Racial profiling is being blamed for a horror story in the Chilliwack Hospital in B.C.
“Every time I think of it my blood boils,” said Eddie Julian in a telephone interview Friday.
Julian says his former wife, Mary Stewart – a First Nation woman – survived being struck by a semi-trailer truck in the early morning hours last week only to be allegedly kicked out of the Chilliwack Hospital not once but twice the same night.
“Mary was treated worse than the chickens that are being abused on the farms here,” Julian said of the ongoing controversy involving accusations of animal abuse in the area.
He says Stewart, 55, was rushed to the hospital by ambulance where she was examined and x-rayed before a doctor released her. Despite her protests, Julian says a male nurse tried to pull her off a bed by her legs and into a wheelchair.
“She said, ‘I can’t move’,” Julian said, noting he was shocked to hear that.
He said she spent the night in the wheelchair in the pouring rain a block from the hospital after she and her companion where ordered out of the building a second time.

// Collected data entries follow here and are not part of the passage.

/-- **A normal subgroup all of whose elements have the eigenvalue `1` acts trivially or forces an
invariant line.**  Let `k` be a field, `V` a `k`-plane, `ρ : Representation k G V`, and `H ⊴ G` a
normal subgroup such that every `ρ h`, `h ∈ H`, fixes a non-zero vector.  Then either `ρ h = 1` for
all `h ∈ H`, or there is a line `L ⊆ V` with `ρ g (L) ⊆ L` for ALL `g ∈ G`.  (Unipotent case: the
fixed line of a unipotent `ρ h₁ ≠ 1` is the unique `H`-stable line, and `ρ g (L)` is `H`-stable by
normality.  Semisimple case: `ρ(H)` is abelian and fixes `ker(ρ h₀ − 1)` pointwise, a line which is
then `G`-stable.)  The absolute case `H = G` is the Literature file's
`exists_finrank_eq_one_invariant_of_forall_exists_fixed`. [folklore] -/
theorem forall_eq_one_or_exists_invariant_line_of_normal (ρ : _root_.Representation k G V)
    (h2 : finrank k V = 2) (H : Subgroup G) [hN : H.Normal]
    (hfix : ∀ h ∈ H, ∃ v : V, v ≠ 0 ∧ ρ h v = v) :
    (∀ h ∈ H, ρ h = 1) ∨
      ∃ L : Submodule k V, finrank k L = 1 ∧ ∀ g : G, ∀ x ∈ L, ρ g x ∈ L := by
  classical
  haveI : FiniteDimensional k V := Module.finite_of_finrank_eq_succ h2
  -- conjugation into `H`
  have hconj : ∀ (g : G) (h : G), h ∈ H → g⁻¹ * h * g ∈ H := fun g h hh ↦ by
    have := hN.conj_mem h hh g⁻¹
    rwa [inv_inv] at this
  -- `ρ h₀ ∘ ρ g = ρ g ∘ ρ (g⁻¹ h₀ g)`
  have hrel : ∀ (g h₀ : G) (x : V), ρ h₀ (ρ g x) = ρ g (ρ (g⁻¹ * h₀ * g) x) := fun g h₀ x ↦ by
    rw [← Module.End.mul_apply, ← Module.End.mul_apply, ← map_mul, ← map_mul]
    congr 2
    group
  -- the restriction of `ρ` to `H`
  let ρH : _root_.Representation k H V := (ρ : G →* Module.End k V).comp H.subtype
  have hρH : ∀ h : H, ρH h = ρ (h : G) := fun h ↦ rfl
  have hfixH : ∀ h : H, ∃ v : V, v ≠ 0 ∧ ρH h v = v := fun h ↦ hfix h h.2
  by_cases hU : ∃ h ∈ H, ρ h ≠ 1 ∧ (ρ h - 1) * (ρ h - 1) = 0
  · -- unipotent case
    obtain ⟨h₁, hh₁, hne, hsq⟩ := hU
    right
    have hK1 := (range_eq_ker_of_mul_self_eq_zero h2 (sub_ne_zero.mpr hne) hsq).2
    refine ⟨LinearMap.ker (ρ h₁ - 1), hK1, fun g x hx ↦ ?_⟩
    -- `M = ρ g (L)` is an `H`-stable line, hence `= L`
    set M : Submodule k V := (LinearMap.ker (ρ h₁ - 1)).map (ρ g) with hM
    have hM1 : finrank k M = 1 := by rw [hM, finrank_map_eq_of_rep, hK1]
    have hHL : ∀ h ∈ H, ∀ y ∈ LinearMap.ker (ρ h₁ - 1), ρ h y ∈ LinearMap.ker (ρ h₁ - 1) := by
      intro h hh y hy
      have hne' : ρH ⟨h₁, hh₁⟩ ≠ 1 := hne
      have hsq' : (ρH ⟨h₁, hh₁⟩ - 1) * (ρH ⟨h₁, hh₁⟩ - 1) = 0 := hsq
      exact apply_mem_ker_of_unipotent ρH h2 hfixH hne' hsq' ⟨h, hh⟩ y hy
    have hMstab : ∀ y ∈ M, ρ h₁ y ∈ M := by
      rintro _ ⟨y, hy, rfl⟩
      refine ⟨ρ (g⁻¹ * h₁ * g) y, hHL _ (hconj g h₁ hh₁) y hy, ?_⟩
      exact (hrel g h₁ y).symm
    have hML : M = LinearMap.ker (ρ h₁ - 1) :=
      line_eq_ker_of_unipotent_of_invariant h2 hne hsq hM1 hMstab
    rw [← hML]
    exact Submodule.mem_map_of_mem hx
  · -- semisimple case: no unipotent `≠ 1` in `ρ(H)`
    push Not at hU
    by_cases htriv : ∀ h ∈ H, ρ h = 1
    · exact Or.inl htriv
    right
    push Not at htriv
    obtain ⟨h₀, hh₀, hne₀⟩ := htriv
    -- determinant-one elements of `ρ(H)` are trivial, so `ρ(H)` is abelian
    have hdet1 : ∀ h ∈ H, LinearMap.det (ρ h) = 1 → ρ h = 1 := by
      intro h hh hd
      by_contra hne
      obtain ⟨v, hv0, hv⟩ := hfix h hh
      exact hU h hh hne (mul_self_sub_one_eq_zero_of_det_eq_one h2 hd hv0 hv)
    have hdetinv : ∀ g : G, LinearMap.det (ρ g) * LinearMap.det (ρ g⁻¹) = 1 := fun g ↦ by
      rw [← map_mul, ← map_mul, mul_inv_cancel, map_one, map_one]
    have hcomm : ∀ h ∈ H, ∀ h' ∈ H, ρ h * ρ h' = ρ h' * ρ h := by
      intro h hh h' hh'
      have hc : ρ (h * h' * h⁻¹ * h'⁻¹) = 1 := by
        apply hdet1 _ (H.mul_mem (H.mul_mem (H.mul_mem hh hh') (H.inv_mem hh)) (H.inv_mem hh'))
        simp only [map_mul]
        calc LinearMap.det (ρ h) * LinearMap.det (ρ h') * LinearMap.det (ρ h⁻¹) *
              LinearMap.det (ρ h'⁻¹)
            = (LinearMap.det (ρ h) * LinearMap.det (ρ h⁻¹)) *
              (LinearMap.det (ρ h') * LinearMap.det (ρ h'⁻¹)) := by ring
          _ = 1 := by rw [hdetinv, hdetinv, mul_one]
      calc ρ h * ρ h' = ρ (h * h') := (map_mul ρ h h').symm
        _ = ρ (h * h' * h⁻¹ * h'⁻¹ * (h' * h)) := by congr 1; group
        _ = ρ h' * ρ h := by rw [map_mul, hc, one_mul, map_mul]
    -- the line `L = ker(ρ h₀ - 1)`
    have hmem : ∀ x, x ∈ LinearMap.ker (ρ h₀ - 1) ↔ ρ h₀ x = x := fun x ↦ by
      rw [LinearMap.mem_ker, LinearMap.sub_apply, Module.End.one_apply, sub_eq_zero]
    have hL1 : finrank k (LinearMap.ker (ρ h₀ - 1)) = 1 := by
      obtain ⟨v, hv0, hv⟩ := hfix h₀ hh₀
      refine finrank_eq_one_of_ne_bot_of_ne_top h2 (fun h ↦ hv0 ?_) (fun h ↦ hne₀ ?_)
      · have hv' := (hmem v).mpr hv
        rw [h] at hv'
        exact (Submodule.mem_bot k).mp hv'
      · rw [← sub_eq_zero, ← LinearMap.ker_eq_top]
        exact h
    -- every `h ∈ H` fixes `L` pointwise
    have hfixL : ∀ h ∈ H, ∀ x ∈ LinearMap.ker (ρ h₀ - 1), ρ h x = x := by
      intro h hh x hx
      by_cases hx0 : x = 0
      · rw [hx0, map_zero]
      have hSe : ρ h₀ x = x := (hmem x).mp hx
      -- `ρ h x ∈ L = k ∙ x`
      have hhx : ρ h x ∈ LinearMap.ker (ρ h₀ - 1) := by
        rw [hmem, ← Module.End.mul_apply, hcomm h₀ hh₀ h hh, Module.End.mul_apply, hSe]
      have hspan : LinearMap.ker (ρ h₀ - 1) = k ∙ x :=
        (eq_of_finrank_eq_one_of_mem (finrank_span_singleton hx0) hL1 hx0
          (Submodule.mem_span_singleton_self x) hx).symm
      rw [hspan, Submodule.mem_span_singleton] at hhx
      obtain ⟨c, hc⟩ := hhx
      exact apply_eq_self_of_commute_of_forall_exists_fixed h2 (hcomm h₀ hh₀ h hh) hne₀ hx0 hSe
        hc.symm (hfix h hh) (by rw [← map_mul]; exact hfix (h₀ * h) (H.mul_mem hh₀ hh))
    refine ⟨LinearMap.ker (ρ h₀ - 1), hL1, fun g x hx ↦ ?_⟩
    rw [hmem, hrel g h₀ x, hfixL _ (hconj g h₀ hh₀) x hx]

“They were going to wait out the rain before they went outside. A second nurse came and said ‘You have to leave. If you don’t we will call the cops on you.’”
Julian said the pair sought shelter in a covered area nearby with only a sheet over Stewart’s legs for warmth because her pants were cut off by paramedics. She didn’t have a ride or phone.
“Every crack in the sidewalk was excruciating for her,” Julian said. “She was in a lot of pain.”
The pharmacist at a drugstore sent her back to hospital the next morning where Julian says Stewart was diagnosed with multiple fractures, a broken femur and a crushed foot requiring surgery. She remained in hospital Friday, he said.
Julian alleges Stewart was treated in a racist manner because she is Aboriginal (from nearby Skwah First Nation) and a recovering drug addict in a methadone program.
The truck driver fled the scene of the accident east of the downtown core, Julian added, and no police attended until he started making calls. An RCMP constable has since taken Stewart’s statement, he said.
Julian said a hospital official visited Stewart and promised a full investigation.
“We are very sorry about the experience this patient had while being treated in our hospital,” said media spokesperson Nafisa Abdulla in an emailed statement Friday night. “And this is certainly not the level of care we strive for.”
Abdulla said a review of test results shows Stewart was “prematurely discharged” and staff will “continue to support her” as she recovers from her injuries.
She added an Elder has been made available through the hospital’s Indigenous care program.
APTN left messages seeking comment from the RCMP and B.C. First Nations Health Authority.
Julian and Stewart have five children together. He says some of those children are with Stewart at the hospital.